Exercise requirements
The lines below starting at the line containing "capW F κ = conj (capV F κ) := by" and ending at the line containing "have e1 : F.wM" are to be repeated exactly, with both ends kept and nothing else added.

(Saved entries)
=-=-=
import Summits.QuantumFields.BalabanUV.Beta.GAN24.CapacitanceSolve

/-!
# `BalabanUV.Beta.GAN24.CapacitanceSolveForm` — binder row G-an2-4 / (CONV-C), road P1-fibre: the QUADRATIC-FORM STRUCTURE of the abstract alias sum
# `CapacitanceSolve.capP` at conjugate-symmetric («real momentum») data — `𝒫` is HERMITIAN-PSD (SKELETON-P1 S1b′), the sign structure leaf P1-L08 (A4) starts from

NOT IN PRINT; OUR PROOF ATTEMPT.  HONEST FRAMING (cell contract, verbatim): «discharging `BetaPertH` makes Bałaban's UV stability UNCONDITIONAL — a real
constructive-QFT result; it is NOT the continuum limit and NOT the Clay problem.»  HONEST DEPENDENCY (verbatim): «continuum YM on T⁴ ⇐ BetaPertH ∧ nine spine
estimates (0/9 proved); BetaPertH ⇐ (D1) ∧ (D4) ∧ CAP+tail; G-an2-4 gates asym, D1 and NE2/3/4.»  [folklore] finite-dimensional algebra over `ℂ` + Cauchy–Schwarz
(no estimate uniform in anything, no cited fact, no wall binder, no `def … : Prop` hypothesis: the `[shape]` predicate carries its data as parameters and is asserted
of nothing).  NOT summit progress; nothing of (CONV-C)'s K-slot is discharged here.

## What is proved
In `GAN24/CapacitanceSolve` (p200566) the `φφ` block of the capacitance matrix is the abstract alias sum
`capP κ l = Σ_m wQ_{mκ} (δ_{κl} − ∂_{mκ}∂♭_{ml}/L_m) wE_{ml} /(2L_m)`.  At REAL coarse momentum the S1a data are conjugate-symmetric: `∂♭_m = conj ∂_m` and
`wQ_{mκ}·wE_{ml} = r_m σ_{mκ} conj(σ_{ml})` with `r_m ≥ 0` (S1a: `r_m = |S(m)|²/N^D`, `σ_m = s(m)`; S1b′: «`S_mχ̂_m = |S_m|²/N^D ≥ 0`») — packaged as the `[shape]`
predicate `ConjData F r σ`.  THEN (`quadForm_capP_eq`) for every `ξ : Fin D → ℂ`
  `Σ_{κ,l} conj(ξ_κ)·capP κ l·ξ_l = Σ_m (r_m/(2L_m))·(Σ_κ conj(η_{mκ})η_{mκ} − conj(B_m)·B_m/L_m)`,  `η_{ml} = conj(σ_{ml})ξ_l`, `B_m = Σ_l conj(∂_{ml})η_{ml}`,
with `L_m = Σ_κ |∂_{mκ}|² > 0` (`L_eq_normSq`, `normSqSum_pos`; `Complex.conj_mul'` BY NAME); by Cauchy–Schwarz `|B_m|² ≤ L_m Σ_κ|η_{mκ}|²` (`normSq_pair_le`) every summand is a NONNEGATIVE REAL,
so the form is real and `≥ 0` (`quadForm_capP_real_nonneg`): `capP` is Hermitian positive semi-definite — King's/p3's «pivot `QGQ*` with the TRANSVERSE propagator
`Π⊥/(2L)`».  The N-UNIFORM LOWER bound on the transverse directions (leaf P1-L08, A4(ii)) is NOT proved here; this file supplies only the exact quadratic-form identity
it starts from.
v1.1 (append-only): `capW_eq_conj_capV` — with the Q/G and M/EL weights factoring through the same `(r, σ)`, `capW = conj ∘ capV`: the bordered matrix
`[[𝒫, 𝓋],[𝓌ᵀ, 0]]` is Hermitian.
-/

open Finset
open scoped BigOperators ComplexConjugate

namespace Summit.QuantumFields.BalabanUV.Beta.GAN24.CapacitanceSolveForm

open FibreBlockSolve (dot)
open CapacitanceSolve

variable {D : ℕ} {ι : Type*}

/-- [shape] CONJUGATE-SYMMETRIC («real momentum») fibre data: `∂♭ = conj ∂` and the Q/EL border weights factor as `wQ_{mκ} wE_{ml} = r_m σ_{mκ} conj(σ_{ml})` with
`r_m ≥ 0`.  Asserted of nothing. -/
structure ConjData (F : Fibre D ι) (r : ι → ℝ) (σ : ι → Fin D → ℂ) : Prop where
  /-- `∂̂♭(k_m) = conj ∂̂(k_m)` (real fine momenta) -/
  db_conj : ∀ m κ, F.db m κ = conj (F.dd m κ)
  /-- `wQ_{mκ} wE_{ml} = r_m σ_{mκ} conj(σ_{ml})` (S1a: `S(m)s_κ(m) · χ̂(m)s♭_l(m)` with `χ̂(m) = conj S(m)/N^D`) -/
  weights : ∀ m κ l, F.wQ m κ * F.wE m l = (r m : ℂ) * σ m κ * conj (σ m l)
  /-- `r_m ≥ 0` (S1a: `|S(m)|²/N^D`) -/
  r_nonneg : ∀ m, 0 ≤ r m

variable (F : Fibre D ι)

/-- [folklore] At conjugate-symmetric data the Laplacian symbol is the squared norm of the difference symbol: `L_m = Σ_κ |∂_{mκ}|²`. -/
theorem L_eq_normSq {r : ι → ℝ} {σ : ι → Fin D → ℂ} (h : ConjData F r σ) (m : ι) :
    F.L m = ((∑ κ, ‖F.dd m κ‖ ^ 2 : ℝ) : ℂ) := by
  rw [← F.dot_db_dd m]
  unfold dot
  push_cast
  exact Finset.sum_congr rfl fun κ _ => by rw [h.db_conj m κ]; exact Complex.conj_mul' _

/-- [folklore] … and it is a POSITIVE real (`L_m ≠ 0` is part of `Fibre`). -/
theorem normSqSum_pos {r : ι → ℝ} {σ : ι → Fin D → ℂ} (h : ConjData F r σ) (m : ι) : 0 < ∑ κ, ‖F.dd m κ‖ ^ 2 := by
  have hne : (∑ κ, ‖F.dd m κ‖ ^ 2 : ℝ) ≠ 0 := by
    intro h0
    have := F.L_ne m
    rw [L_eq_normSq F h m, h0] at this
    exact this (by simp)
  exact lt_of_le_of_ne (Finset.sum_nonneg fun κ _ => by positivity) (Ne.symm hne)

/-- [folklore] CAUCHY–SCHWARZ for the pairing `B = Σ_l conj(∂_l) η_l`: `|B|² ≤ (Σ_l |∂_l|²)(Σ_l |η_l|²)`. -/
theorem normSq_pair_le (dd η : Fin D → ℂ) :
    ‖∑ l, conj (dd l) * η l‖ ^ 2 ≤ (∑ l, ‖dd l‖ ^ 2) * ∑ l, ‖η l‖ ^ 2 := by
  have h1 : ‖∑ l, conj (dd l) * η l‖ ≤ ∑ l, ‖dd l‖ * ‖η l‖ := by
    refine (norm_sum_le _ _).trans (le_of_eq (Finset.sum_congr rfl fun l _ => ?_))
    rw [norm_mul, Complex.norm_conj]
  have h2 : (∑ l, ‖dd l‖ * ‖η l‖) ^ 2 ≤ (∑ l, ‖dd l‖ ^ 2) * ∑ l, ‖η l‖ ^ 2 :=
    Finset.sum_mul_sq_le_sq_mul_sq _ _ _
  exact (pow_le_pow_left₀ (norm_nonneg _) h1 2).trans h2

/-- [folklore] PER-ALIAS QUADRATIC FORM of `capPm`: `Σ_{κ,l} conj(ξ_κ) capPm m κ l ξ_l = (r_m/(2L_m))·(Σ_κ conj(η_κ)η_κ − (Σ_κ ∂_κ conj η_κ)(Σ_l conj(∂_l) η_l)/L_m)`,
`η_l = conj(σ_{ml}) ξ_l`. -/
theorem quadForm_capPm_eq {r : ι → ℝ} {σ : ι → Fin D → ℂ} (h : ConjData F r σ) (m : ι) (ξ : Fin D → ℂ) :
    ∑ κ, ∑ l, conj (ξ κ) * capPm F m κ l * ξ l
      = (r m : ℂ) / (2 * F.L m) *
          (∑ κ, conj (conj (σ m κ) * ξ κ) * (conj (σ m κ) * ξ κ)
            - (∑ κ, F.dd m κ * conj (conj (σ m κ) * ξ κ)) * (∑ l, conj (F.dd m l) * (conj (σ m l) * ξ l)) / F.L m) := by
  have e : ∀ κ l, conj (ξ κ) * capPm F m κ l * ξ l
      = (r m : ℂ) / (2 * F.L m) * ((if κ = l then conj (conj (σ m κ) * ξ κ) * (conj (σ m l) * ξ l) else 0)
          - F.dd m κ * conj (conj (σ m κ) * ξ κ) * (conj (F.dd m l) * (conj (σ m l) * ξ l)) / F.L m) := by
    intro κ l
    have e1 : conj (ξ κ) * capPm F m κ l * ξ l
        = (F.wQ m κ * F.wE m l) * (((if κ = l then 1 else 0) - F.dd m κ * F.db m l / F.L m) / (2 * F.L m)) * (conj (ξ κ) * ξ l) := by
      unfold capPm; ring
    rw [e1, h.weights m κ l, h.db_conj m l]
    simp only [map_mul, Complex.conj_conj]
    split_ifs with hκl
    · subst hκl; ring
    · ring
  rw [Finset.sum_congr rfl fun κ _ => Finset.sum_congr rfl fun l _ => e κ l]
  simp only [← Finset.mul_sum]
  congr 1
  simp only [Finset.sum_sub_distrib, Finset.sum_ite_eq, Finset.mem_univ, if_true]
  congr 1
  rw [Finset.sum_mul, Finset.sum_div]
  refine Finset.sum_congr rfl fun κ _ => ?_
  rw [Finset.mul_sum, Finset.sum_div]

/-- [folklore] **THE QUADRATIC FORM OF `capP`** at conjugate-symmetric data: `ξ* 𝒫 ξ = Σ_m (r_m/(2L_m))·(‖η_m‖² − |⟨∂_m, η_m⟩|²/L_m)` written over `ℂ`. -/
theorem quadForm_capP_eq [Fintype ι] {r : ι → ℝ} {σ : ι → Fin D → ℂ} (h : ConjData F r σ) (ξ : Fin D → ℂ) :
    ∑ κ, ∑ l, conj (ξ κ) * capP F κ l * ξ l
      = ∑ m, (r m : ℂ) / (2 * F.L m) *
          (∑ κ, conj (conj (σ m κ) * ξ κ) * (conj (σ m κ) * ξ κ)
            - (∑ κ, F.dd m κ * conj (conj (σ m κ) * ξ κ)) * (∑ l, conj (F.dd m l) * (conj (σ m l) * ξ l)) / F.L m) := by
  have e1 : ∀ κ : Fin D, (∑ l : Fin D, ∑ m : ι, conj (ξ κ) * capPm F m κ l * ξ l)
      = ∑ m : ι, ∑ l : Fin D, conj (ξ κ) * capPm F m κ l * ξ l := fun κ => Finset.sum_comm
  have e : ∑ κ, ∑ l, conj (ξ κ) * capP F κ l * ξ l = ∑ m, ∑ κ, ∑ l, conj (ξ κ) * capPm F m κ l * ξ l := by
    simp only [capP, Finset.mul_sum, Finset.sum_mul]
    rw [Finset.sum_congr rfl fun κ _ => e1 κ, Finset.sum_comm]
  rw [e]
  exact Finset.sum_congr rfl fun m _ => quadForm_capPm_eq F h m ξ

/-- [folklore] The per-alias summand as a REAL number: `(r_m/(2ℓ_m))·(a_m − b_m/ℓ_m)` with `ℓ_m = Σ|∂_{mκ}|²`, `a_m = Σ_κ|η_{mκ}|²`, `b_m = |B_m|²`. -/
theorem summand_eq_real {r : ι → ℝ} {σ : ι → Fin D → ℂ} (h : ConjData F r σ) (m : ι) (ξ : Fin D → ℂ) :
    (r m : ℂ) / (2 * F.L m) *
        (∑ κ, conj (conj (σ m κ) * ξ κ) * (conj (σ m κ) * ξ κ)
          - (∑ κ, F.dd m κ * conj (conj (σ m κ) * ξ κ)) * (∑ l, conj (F.dd m l) * (conj (σ m l) * ξ l)) / F.L m)
      = ((r m / (2 * ∑ κ, ‖F.dd m κ‖ ^ 2) *
          ((∑ κ, ‖conj (σ m κ) * ξ κ‖ ^ 2) - ‖∑ l, conj (F.dd m l) * (conj (σ m l) * ξ l)‖ ^ 2 / ∑ κ, ‖F.dd m κ‖ ^ 2) : ℝ) : ℂ) := by
  have hB : (∑ κ, F.dd m κ * conj (conj (σ m κ) * ξ κ)) = conj (∑ l, conj (F.dd m l) * (conj (σ m l) * ξ l)) := by
    rw [map_sum]
    exact Finset.sum_congr rfl fun κ _ => by simp only [map_mul, Complex.conj_conj]
  rw [hB, Complex.conj_mul', L_eq_normSq F h m]
  have hA : ∑ κ, conj (conj (σ m κ) * ξ κ) * (conj (σ m κ) * ξ κ) = ((∑ κ, ‖conj (σ m κ) * ξ κ‖ ^ 2 : ℝ) : ℂ) := by
    push_cast
    exact Finset.sum_congr rfl fun κ _ => Complex.conj_mul' _
  rw [hA]
  push_cast
  ring

/-- [folklore] … and that real number is NONNEGATIVE (Cauchy–Schwarz, `r_m ≥ 0`, `ℓ_m > 0`). -/
theorem summand_real_nonneg {r : ι → ℝ} {σ : ι → Fin D → ℂ} (h : ConjData F r σ) (m : ι) (ξ : Fin D → ℂ) :
    0 ≤ r m / (2 * ∑ κ, ‖F.dd m κ‖ ^ 2) *
          ((∑ κ, ‖conj (σ m κ) * ξ κ‖ ^ 2) - ‖∑ l, conj (F.dd m l) * (conj (σ m l) * ξ l)‖ ^ 2 / ∑ κ, ‖F.dd m κ‖ ^ 2) := by
  have hℓ := normSqSum_pos F h m
  refine mul_nonneg (div_nonneg (h.r_nonneg m) (by positivity)) ?_
  rw [sub_nonneg, div_le_iff₀ hℓ]
  have := normSq_pair_le (F.dd m) (fun l => conj (σ m l) * ξ l)
  linarith [this, mul_comm (∑ l, ‖F.dd m l‖ ^ 2) (∑ l, ‖conj (σ m l) * ξ l‖ ^ 2)]

/-- [folklore] **`capP` IS HERMITIAN POSITIVE SEMI-DEFINITE at conjugate-symmetric data**: for every `ξ`, the form `Σ_{κ,l} conj(ξ_κ) capP κ l ξ_l` is a nonnegative
real number (imaginary part `0`, real part `≥ 0`).  The N-uniform LOWER bound on transverse `ξ` (leaf P1-L08, A4(ii)) is a separate estimate, not claimed here. -/
theorem quadForm_capP_real_nonneg [Fintype ι] {r : ι → ℝ} {σ : ι → Fin D → ℂ} (h : ConjData F r σ) (ξ : Fin D → ℂ) :
    (∑ κ, ∑ l, conj (ξ κ) * capP F κ l * ξ l).im = 0 ∧ 0 ≤ (∑ κ, ∑ l, conj (ξ κ) * capP F κ l * ξ l).re := by
  rw [quadForm_capP_eq F h ξ]
  simp only [summand_eq_real F h, Complex.im_sum, Complex.re_sum, Complex.ofReal_im, Complex.ofReal_re, Finset.sum_const_zero, true_and]
  exact Finset.sum_nonneg fun m _ => summand_real_nonneg F h m ξ

/-- [folklore] **THE BORDER IS HERMITIAN**: if moreover the Q/G and M/EL weights factor through the same `(r, σ)` — `wQ_{mκ} wG_m = r_m σ_{mκ}` and
`wM_m wE_{mκ} = r_m conj(σ_{mκ})` (S1a at real `p`: `S s_κ · χ̂ = |S|² s_κ/N^D`, `S · χ̂ s♭_κ = |S|² conj(s_κ)/N^D`) — then `capW κ = conj (capV κ)` EXACTLY: the bordered
capacitance matrix `[[𝒫, 𝓋],[𝓌ᵀ, 0]]` of S1b′ is `[[𝒫, 𝓋],[𝓋*, 0]]`, Hermitian (so the longitudinal pinning quantity `𝓋_∥𝓌_∥` of A4′(iii) is `|𝓋_∥|²`). -/
theorem capW_eq_conj_capV [Fintype ι] {r : ι → ℝ} {σ : ι → Fin D → ℂ} (h : ConjData F r σ)
    (hV : ∀ m κ, F.wQ m κ * F.wG m = (r m : ℂ) * σ m κ) (hW : ∀ m κ, F.wM m * F.wE m κ = (r m : ℂ) * conj (σ m κ)) (κ : Fin D) :
    capW F κ = conj (capV F κ) := by
  simp only [capW, capV, map_sum]
  refine Finset.sum_congr rfl fun m _ => ?_
  have hL : conj (F.L m) = F.L m := by rw [L_eq_normSq F h m, Complex.conj_ofReal]
  have e1 : F.wM m * F.db m κ * F.wE m κ / F.L m ^ 2 = (F.wM m * F.wE m κ) * F.db m κ / F.L m ^ 2 := by ring
  have e2 : F.wQ m κ * F.dd m κ * F.wG m / F.L m ^ 2 = (F.wQ m κ * F.wG m) * F.dd m κ / F.L m ^ 2 := by ring
  rw [e1, e2, hW m κ, hV m κ, h.db_conj m κ, map_div₀, map_pow, hL, map_mul, map_mul, Complex.conj_ofReal]

end Summit.QuantumFields.BalabanUV.Beta.GAN24.CapacitanceSolveForm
=-=-=
Worked solution
    capW F κ = conj (capV F κ) := by
  simp only [capW, capV, map_sum]
  refine Finset.sum_congr rfl fun m _ => ?_
  have hL : conj (F.L m) = F.L m := by rw [L_eq_normSq F h m, Complex.conj_ofReal]
  have e1 : F.wM m * F.db m κ * F.wE m κ / F.L m ^ 2 = (F.wM m * F.wE m κ) * F.db m κ / F.L m ^ 2 := by ring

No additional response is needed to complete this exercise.